Personal information
- Date of birth: 4 August 1989 (age 36)
- Place of birth: Vienna, Austria
- Height: 1.80 m (5 ft 11 in)

Team information
- Current team: Karlsruher SC (head coach)

Youth career
- 1997–1998: FCN St. Pölten
- 1998–2008: SV Gerasdorf/Stammersdorf

Senior career*
- Years: Team / Apps / (Gls)
- 2009–2010: SV Langenzersdorf / 35 / (1)
- 2010–2011: USV Gaweinstal / 33 / (2)
- 2012–2014: SV Stetten / 46 / (6)
- 2014: DSG Inter Leopoldau / 1 / (0)
- 2015–2018: SV Stetten / 54 / (11)

Managerial career
- 2017: SC Pinkafeld
- 2020–2022: SC Pinkafeld
- 2021–2022: Südburgenland
- 2022–2023: Ried II
- 2023–2026: Ried
- 2026–: Karlsruher SC

= Maximilian Senft =

Austrian footballer, manager and coach and former poker player (born 1989)

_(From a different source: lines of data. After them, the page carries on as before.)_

/-- Double counting: `Σ_i |T i| = Σ_x #{i : x ∈ T i}`, so a `SumP k` family of CM types has `|ι| · |G| / 2 = k |G|`,
i.e. `|ι| = 2k`. -/
theorem SumP.card_eq_two_mul {ι : Type} [Fintype ι] {c : G} (hc : IsComplexConj c) {k : ℕ}
    {T : ι → Finset G} (hT : ∀ i, IsCMType c (T i)) (hsum : SumP k T) : Fintype.card ι = 2 * k := by
  have h1 : (∑ i, (T i).card) = ∑ x : G, (univ.filter fun i => x ∈ T i).card := by
    calc (∑ i, (T i).card) = ∑ i, ∑ x : G, (if x ∈ T i then 1 else 0) := by
          refine sum_congr rfl fun i _ => ?_
          rw [← Finset.card_filter (fun x => x ∈ T i) univ, Finset.filter_mem_eq_inter,
            Finset.univ_inter]
      _ = ∑ x : G, ∑ i, (if x ∈ T i then 1 else 0) := sum_comm
      _ = ∑ x : G, (univ.filter fun i => x ∈ T i).card := by
          refine sum_congr rfl fun x _ => ?_
          rw [Finset.card_filter]
  rw [Finset.sum_congr rfl fun x _ => hsum x, sum_const, card_univ, smul_eq_mul] at h1
  have h2 : 2 * (∑ i, (T i).card) = Fintype.card ι * Fintype.card G := by
    rw [Finset.mul_sum, Finset.sum_congr rfl fun i _ => (hT i).two_mul_card hc, sum_const, card_univ,
      smul_eq_mul]
  have h3 : 0 < Fintype.card G := Fintype.card_pos
  rw [h1] at h2
  have h4 : Fintype.card ι * Fintype.card G = (2 * k) * Fintype.card G := by rw [← h2]; ring
  exact Nat.eq_of_mul_eq_mul_right h3 h4

end SumPCard

namespace RouteC

namespace Vocab

variable {G : Type*} [Group G] [DecidableEq G] [Fintype G] {c : G} (V : Vocab G c)

/-! ### The printed clause: the Weil line of a constant-sum corner product consists of Hodge classes -/

/-- **The Weil line is a Hodge line, and the corner product is isogenous to `SimpleProd (fatten T)`**
(Milne 2020 arXiv:2010.08857 §2.1 p0004:L3–10, VERBATIM: «Let `A` be a complex abelian variety and `ν` a
homomorphism from a CM-field `E` into `End⁰(A)`. The pair `(A,ν)` is said to be of Weil type if `H^{1,0}(A)` is
a free `E ⊗_ℚ ℂ`-module. In this case, `d := dim_E H¹(A,ℚ)` is even and the subspace `W_E(A) := ∧^d_E H¹(A,ℚ)`
of `H^d(A,ℚ)` consists of Hodge classes ([deligne1982], 4.4).»; §2.2 p0004:L24–29, VERBATIM: «(Deligne 1982, 5.)
Let `F` be a CM-algebra, let `φ₁,…,φ_{2p}` be CM-types on `F`, and let `A = ∏_i A_i`, where `A_i` is an abelian
variety of CM-type `(F,φ_i)`. If `Σ_i φ_i(s) = p` for all `s ∈ T := Hom(F,ℚ^al)`, then `A`, equipped with the
diagonal action of `F`, is of split Weil type.»; the same in Deligne LNM 900 §5 (c) TeX pp.38–39 / Thm 4.8
TeX p.32, `SOURCES.md` rows D1 Thm 4.8 / M1 §2.2): for a corner family `T` of CM types of `E` with every
embedding in exactly `k = |ι| / 2` corners (`SumP k`), the `F`-line `W_F(B) = ∧^{2k}_F H¹(B,ℚ) ⊆ H^{2k}(B,ℚ)` of
`B = ∏_i A_{T i}` consists of Hodge classes, so `HC_k(B)` («every Hodge class in `H^{2k}(B,ℚ)` is algebraic»)
makes it algebraic; and `B ∼ ∏_i Simple (T i)^{|rstab (T i)|} = SimpleProd (fatten T)` (Shimura 1998 §8.2,
Milne 1999 Prop 2.1 — `Vocab.Simple`'s docstring), an isogeny being a surjective morphism in both directions,
`HC_k` of the one is `HC_k` of the other (R7).  PRINTED (the Hodge-class clause) + ELEMENTARY (the isogeny
bookkeeping). -/
def WeilLine_Hodge : Prop :=
  ∀ {ι : Type} [Fintype ι] [DecidableEq ι] (T : ι → Finset G), (∀ i, IsCMType c (T i)) →
    SumP (Fintype.card ι / 2) T →
    V.HC (V.SimpleProd (fatten T)) (Fintype.card ι / 2) → V.WeilAlgebraic T
import Summits.ResolutionOfSingularities.ResolutionOfSingularities.Theorems.FrobeniusLadderFInjectiveMacaulayficationX2CubicFormFSideChar2
import Summits.ResolutionOfSingularities.ResolutionOfSingularities.Theorems.FrobeniusLadderFInjectiveMacaulayficationX2CubicFormSmoothCert
import HarnessLib

/-!
# THE CYCLIC CUBIC `F = Y₀²Y₁ + Y₁²Y₂ + Y₂²Y₃ + Y₃²Y₀` AT `p = 2`: `x² + F` is a member of the p = 2 smooth-cubic F-side class row OUTSIDE the Fermat family — certificates
# (homogeneous, every monomial contains a square, `x² + F` prime, isolated at `p = 2`, chart cubics prime and smooth at `p = 2`) and the rows (F-side census pair, and lead-1's
# T-side row as a by-product: kernel T-instance beyond Fermat at `p = 2`)
# (crux `FInjectiveMacaulayfication` stmt-ResolutionOfSingularities-15315, chain w45a; res-L1-w45a-plan-1 RULING R22.15 (3) «instances: Fermat (p = 2) and the cyclic cubic (p = 2)»,
# R22.16 (3); the cyclic cubic is res-L1-w45a-tri-2 g20's non-emptiness witness (LENS ANSWER 2, `g20/tcl/cubic_smooth.py`); seat res-L1-w45a-stub-1 g14; sequel of
# ✓ `…X2CubicFormFSideChar2`)

[OURS · L1 W4.5a] Support file (`--supports stmt-ResolutionOfSingularities-15315 --as helper`); def-free; UNCONDITIONAL; no named fact; NOT a statement of any manuscript. HONEST
BILLING: one more member (at `p = 2`) of the simplest-kind F-side class row (cure = point floor) and of lead-1's T-side class row; evidence for nothing about composite centres;
nothing of the crux is proved. AI-written (AI review is weaker than expert review).

Letters: `F = Y₀²Y₁ + Y₁²Y₂ + Y₂²Y₃ + Y₃²Y₀ ∈ k[Y₀..Y₃]`, `f = X₄² + F(X₀..X₃) = X₄² + X₀²X₁ + X₁²X₂ + X₂²X₃ + X₃²X₀`, `v` the vertex of `Y = Spec k[X]/(f)`.
* §1 (any `k`) `cyclic_isHomogeneous`, `cyclic_support_sq`, `f_eq`, ★ `prime_f` (`T² + C(s)`, `s = F`, Eisenstein-type at `(1,0,0,0)`: `s = 0`, `∂s/∂Y₁ = Y₀² + 2Y₁Y₂ = 1` there —
  ✓ `irreducible_X_pow_add_C`), `dehomogenisation_cyclic` (the chart cubics `w₀ = Z₀ + Z₀²Z₁ + Z₁²Z₂ + Z₂² = w₃`, `w₁ = Z₀² + Z₁ + Z₁²Z₂ + Z₀Z₂²`, `w₂ = Z₀²Z₁ + Z₁² + Z₂ + Z₀Z₂²`),
  `irreducible_model` (`T² + C(Z₁²)·T + C(Z₀ + Z₀²Z₁)` is irreducible: Eisenstein-type at `0`, ✓ `irreducible_X_pow_add_C_mul_X_add_C`), ★ `prime_chartCubic` (each `w_a` is a renaming of
  that model: all four prime, EVERY characteristic).
* §2 (`char k = 2`) ★ `regular_off_vertex` (the partials are `Y₃², Y₀², Y₁², Y₂²` and `0`: at a prime `P ⊉ 𝔪` some `Y_j ∉ P`, and `Y_j² = ∂f/∂Y_{j+1}`; if all `Y_j ∈ P` then
  `X₄² = f − F ∈ P` — excluded), ★ `smooth_chartCubic` (in characteristic 2 each `w_a` has a partial derivative EQUAL TO `1`: `∂w₀/∂Z₀ = 1 + 2Z₀Z₁`, … — Jacobian certificate with one
  cofactor, ✓ `X2CubicFormSmoothCert.smooth_of_jacobian_certificate`).
* §3 ★ `cyclic_fSide_row_char2` (the full F-side class row of ✓ `X2CubicFormFSideChar2.fSide_classRow_smoothCubic_char2` + the germ), `cyclic_bad_germ_row_char2` (census pair
  `¬ FullCl 2 ∧ FInjectivizationGermAt 2 v`), and the T-side by-product `cyclic_tStep_row_char2` (lead-1's ✓ `tStep_row_of_doublePoint_cubicForm` at `p = 2` on this bed: a kernel
  T-instance outside the Fermat family, whose Fermat member needs `p ∉ {2,3}` for its published certificates).
[folklore mathematics, OURS as a certificate; cite: Fedder1983, Thm. 1.12; Hartshorne1977, I Thm. 5.1; StacksProject, Tag 07PF]
-/

-- single-problem summit: the doubled namespace component is forced
set_option linter.dupNamespace false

Maximilian Senft (born 4 August 1989) is an Austrian football manager, former footballer, and former poker player who is the current head coach of Karlsruher SC.

==Career==
Senft was a product of the youth academies of the Austrian clubs FCN St. Pölten and SV Gerasdorf/Stammersdorf. He was a semi-pro footballer in Austria, having played with SV Langenzersdorf, USV Gaweinstal, SV Stetten, and DSG Inter Leopoldau.

==Managerial career==
While playing, Senft became a youth coach with SV Leobendorf for the 2015–16 season. In 2016, he was named assistant coach at SC Pinkafeld. On 10 May 2017, he was named manager at Pinkafeld in the Austrian Landesliga. On 13 June 2017 after only 7 games, he moved to Floridsdorfer AC as assistant manager while they were in the 2. Liga under Thomas Eidler for the 2017–18 season. For the 2018–19 season, he was assistant to Thomas Letsch in the Austrian Football Bundesliga with Austria Wien. He spent the 2019–20 and 2020–21 season as assistant manager to Gerhard Struber with Wolfsberger AC in the Austrian Bundesliga and Barnsley in the EFL Championship respectively.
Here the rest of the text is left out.